import Summits.CriticalPhenomena.Ising3DConformalLimit.Theorems.PerfectScreeningGaussianLimitNotScreenedAmplitudeFloorDCP
import HarnessLib

/-!
# Crux `GaussianLimitNotScreened` (stmt-CriticalPhenomena-13886), line `free-regular-variation-dcp-window`
# (split D1): the renormalisation of a Möbius limit is at most canonical-at-the-corner, `ρ(1/m)² = O(m^{3/2})`

THEOREM-ONLY helper file (lead c5, registered bookkeeping stub `stub_renormBoundDCP`). For every
non-degenerate Möbius-covariant pointwise scaling limit `(ρ, Δ, S)` of the critical Ising₃ correlators
`criticalCorr 3` (any `Δ`, no Gaussianity), the single-spin renormalisation obeys

  `ρ(1/m)² ≤ C · m^{3/2}` for all large `m`.

This is the landed amplitude-sharp Duminil-Copin–Panis floor `stub_amplitudeFloorDCP`
(`n³ ⟨σ₀σ_{ne₀}⟩²_{β_c} ≥ c`, Theorems/PerfectScreeningGaussianLimitNotScreenedAmplitudeFloorDCP.lean) read
through the limit at the reference pair, `ρ(1/m)² ⟨σ₀σ_{me₀}⟩_{β_c} → S₂(0,e₀)`
(`HasPointwiseScalingLimit.tendsto_renorm_sq_mul_axis`). It is the corner companion of the two
renormalisation statements the crux is built from: leaf (α) says that at `Δ = 1/2` the renormalisation is NOT
super-canonical (`¬ ρ(1/m)²/m → ∞`, open), while here, at the other end of the window, `ρ(1/m)²/m^{3/2}` is
BOUNDED for every Möbius limit whatsoever — at `Δ = 3/4` the renormalisation is canonical up to constants
(a theorem), so leaf (γ) concerns only limits with `ρ(1/m)² ≍ m^{3/2}·O(1)`.

References: H. Duminil-Copin, R. Panis, Comm. Math. Phys. 406 (2025), arXiv:2404.05700, Theorems 1.3, 1.5.
-/

noncomputable section

open Filter Topology Set
open Literature.Probability.LatticeModels
open Summit.CriticalPhenomena.Ising3DConformalLimit.GaussianLimitNotScreenedNegative (refPair_pos)

namespace Summit.CriticalPhenomena.Ising3DConformalLimit.Cruxes.GaussianLimitNotScreened.FreeRegularVariationDcpWindow

/-- `√(x³) = x^{3/2}` for `x ≥ 0`. [folklore] -/
private theorem sqrt_pow_three {x : ℝ} (hx : 0 ≤ x) : Real.sqrt (x ^ 3) = x ^ (3 / 2 : ℝ) := by
  rw [Real.sqrt_eq_rpow, ← Real.rpow_natCast, ← Real.rpow_mul hx]
  norm_num

/-- **Registered bookkeeping stub `stub_renormBoundDCP` — the renormalisation of a Möbius limit is
`O(m^{3/2})`.** For every non-degenerate Möbius-covariant pointwise scaling limit `(ρ, Δ, S)` of
`criticalCorr 3` there is `C > 0` with `ρ(1/m)² ≤ C·m^{3/2}` for all large `m`: from the amplitude-sharp
DCP floor `n³⟨σ₀σ_{ne₀}⟩² ≥ c` (`stub_amplitudeFloorDCP`) and `ρ(1/m)²⟨σ₀σ_{me₀}⟩ → S₂(0,e₀)`.
At the corner `Δ = 3/4` this is "canonical up to constants"; compare leaf (α) at `Δ = 1/2`.
[cite: DuminilCopinPanis2025LowerBounds, Theorem 1.3] -/
theorem stub_renormBoundDCP :
    ∀ (ρ : ℝ → ℝ) (Δ : ℝ) (S : CorrFamily 3), (∀ δ ∈ Set.Ioc (0:ℝ) 1, 0 < ρ δ) →
      HasPointwiseScalingLimit (criticalCorr 3) ρ S → IsNondegenerateTwoPoint S →
      IsMoebiusCovariant Δ S →
      ∃ C : ℝ, 0 < C ∧ ∀ᶠ m : ℕ in atTop, ρ (1 / m) ^ 2 ≤ C * (m : ℝ) ^ (3 / 2 : ℝ) := by
  intro ρ Δ S hρ hlim hnd hM
  obtain ⟨c, hc, hfloor⟩ := stub_amplitudeFloorDCP ρ Δ S hρ hlim hnd hM
  have hA : 0 < S 2 ![0, EuclideanSpace.single (0 : Fin 3) (1:ℝ)] := refPair_pos hnd
  set A : ℝ := S 2 ![0, EuclideanSpace.single (0 : Fin 3) (1:ℝ)] with hAdef
  have hT := hlim.tendsto_renorm_sq_mul_axis
  have hev : ∀ᶠ m : ℕ in atTop,
      ρ (1 / m) ^ 2 * criticalTwoPoint 3 (Pi.single 0 (m : ℤ)) ≤ 2 * A :=
    hT.eventually (eventually_le_nhds (by linarith))
  have hsc : 0 < Real.sqrt c := Real.sqrt_pos.2 hc
  refine ⟨2 * A / Real.sqrt c, by positivity, ?_⟩
  filter_upwards [hev, hfloor] with m h1 h2
  set G : ℝ := criticalTwoPoint 3 (Pi.single 0 (m : ℤ)) with hG
  have hGpos : 0 < G := criticalTwoPoint_axis_pos m
  have hm0 : (0 : ℝ) ≤ (m : ℝ) := Nat.cast_nonneg m
  -- `√c ≤ m^{3/2} G`
  have h3 : Real.sqrt c ≤ (m : ℝ) ^ (3 / 2 : ℝ) * G := by
    have h := Real.sqrt_le_sqrt h2
    rwa [Real.sqrt_mul (pow_nonneg hm0 3), Real.sqrt_sq hGpos.le, sqrt_pow_three hm0] at h
  -- `ρ² √c ≤ ρ² m^{3/2} G = m^{3/2} (ρ² G) ≤ m^{3/2} · 2A`
  have hρ2 : 0 ≤ ρ (1 / m) ^ 2 := sq_nonneg _
  have hm32 : 0 ≤ (m : ℝ) ^ (3 / 2 : ℝ) := Real.rpow_nonneg hm0 _
  have h4 : ρ (1 / m) ^ 2 * Real.sqrt c ≤ (m : ℝ) ^ (3 / 2 : ℝ) * (2 * A) :=
    calc ρ (1 / m) ^ 2 * Real.sqrt c ≤ ρ (1 / m) ^ 2 * ((m : ℝ) ^ (3 / 2 : ℝ) * G) :=
          mul_le_mul_of_nonneg_left h3 hρ2
      _ = (m : ℝ) ^ (3 / 2 : ℝ) * (ρ (1 / m) ^ 2 * G) := by ring
      _ ≤ (m : ℝ) ^ (3 / 2 : ℝ) * (2 * A) := mul_le_mul_of_nonneg_left h1 hm32
  rw [← le_div_iff₀ hsc] at h4
  calc ρ (1 / m) ^ 2 ≤ (m : ℝ) ^ (3 / 2 : ℝ) * (2 * A) / Real.sqrt c := h4
    _ = 2 * A / Real.sqrt c * (m : ℝ) ^ (3 / 2 : ℝ) := by ring

/-- **At the corner the renormalisation is canonical up to constants.** Under the hypotheses of leaf (γ)
(`IsMoebiusCovariant (3/4) S`), `ρ(1/m)²/m^{3/2}` is bounded — the `Δ = 3/4` counterpart of the OPEN leaf (α)
(`Δ = 1/2`: `¬ ρ(1/m)²/m → ∞`) is a theorem. [cite: DuminilCopinPanis2025LowerBounds, Theorem 1.3] -/
theorem cornerRenorm_isBoundedUnder {ρ : ℝ → ℝ} {S : CorrFamily 3} (hρ : ∀ δ ∈ Set.Ioc (0:ℝ) 1, 0 < ρ δ)
    (hlim : HasPointwiseScalingLimit (criticalCorr 3) ρ S) (hnd : IsNondegenerateTwoPoint S)
    (hM : IsMoebiusCovariant (3 / 4) S) :
    IsBoundedUnder (· ≤ ·) atTop (fun m : ℕ => ρ (1 / m) ^ 2 / (m : ℝ) ^ (3 / 2 : ℝ)) := by
  obtain ⟨C, _, hC⟩ := stub_renormBoundDCP ρ (3 / 4) S hρ hlim hnd hM
  refine ⟨C, ?_⟩
  rw [eventually_map]
  filter_upwards [hC, eventually_ge_atTop 1] with m hm h1
  have hmpos : (0 : ℝ) < (m : ℝ) ^ (3 / 2 : ℝ) :=
    Real.rpow_pos_of_pos (by exact_mod_cast Nat.lt_of_lt_of_le Nat.zero_lt_one h1) _
  rw [div_le_iff₀ hmpos]
  exact hm

/-- **The corner counterpart of leaf (α) holds outright**: at `Δ = 3/4`, `¬ ρ(1/m)²/m^{3/2} → ∞` for every
non-degenerate Möbius limit of `criticalCorr 3` (no Gaussianity needed). [cite: DuminilCopinPanis2025LowerBounds, Theorem 1.3] -/
theorem cornerRenorm_not_tendsto_atTop {ρ : ℝ → ℝ} {S : CorrFamily 3} (hρ : ∀ δ ∈ Set.Ioc (0:ℝ) 1, 0 < ρ δ)
    (hlim : HasPointwiseScalingLimit (criticalCorr 3) ρ S) (hnd : IsNondegenerateTwoPoint S)
    (hM : IsMoebiusCovariant (3 / 4) S) :
    ¬ Tendsto (fun m : ℕ => ρ (1 / m) ^ 2 / (m : ℝ) ^ (3 / 2 : ℝ)) atTop atTop := by
  intro hT
  obtain ⟨C, _, hC⟩ := stub_renormBoundDCP ρ (3 / 4) S hρ hlim hnd hM
  have hge := hT.eventually_ge_atTop (C + 1)
  obtain ⟨m, h1, h2, h3⟩ := (hge.and (hC.and (eventually_ge_atTop 1))).exists
  have hmpos : (0 : ℝ) < (m : ℝ) ^ (3 / 2 : ℝ) :=
    Real.rpow_pos_of_pos (by exact_mod_cast Nat.lt_of_lt_of_le Nat.zero_lt_one h3) _
  rw [le_div_iff₀ hmpos] at h1
  have h1m : (1 : ℝ) ≤ (m : ℝ) ^ (3 / 2 : ℝ) :=
    Real.one_le_rpow (by exact_mod_cast h3) (by norm_num)
  nlinarith

end Summit.CriticalPhenomena.Ising3DConformalLimit.Cruxes.GaussianLimitNotScreened.FreeRegularVariationDcpWindow

end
########
Brief
Answer with a single number: the count of lines in the records that contain "CriticalPhenomena".

Task answer
5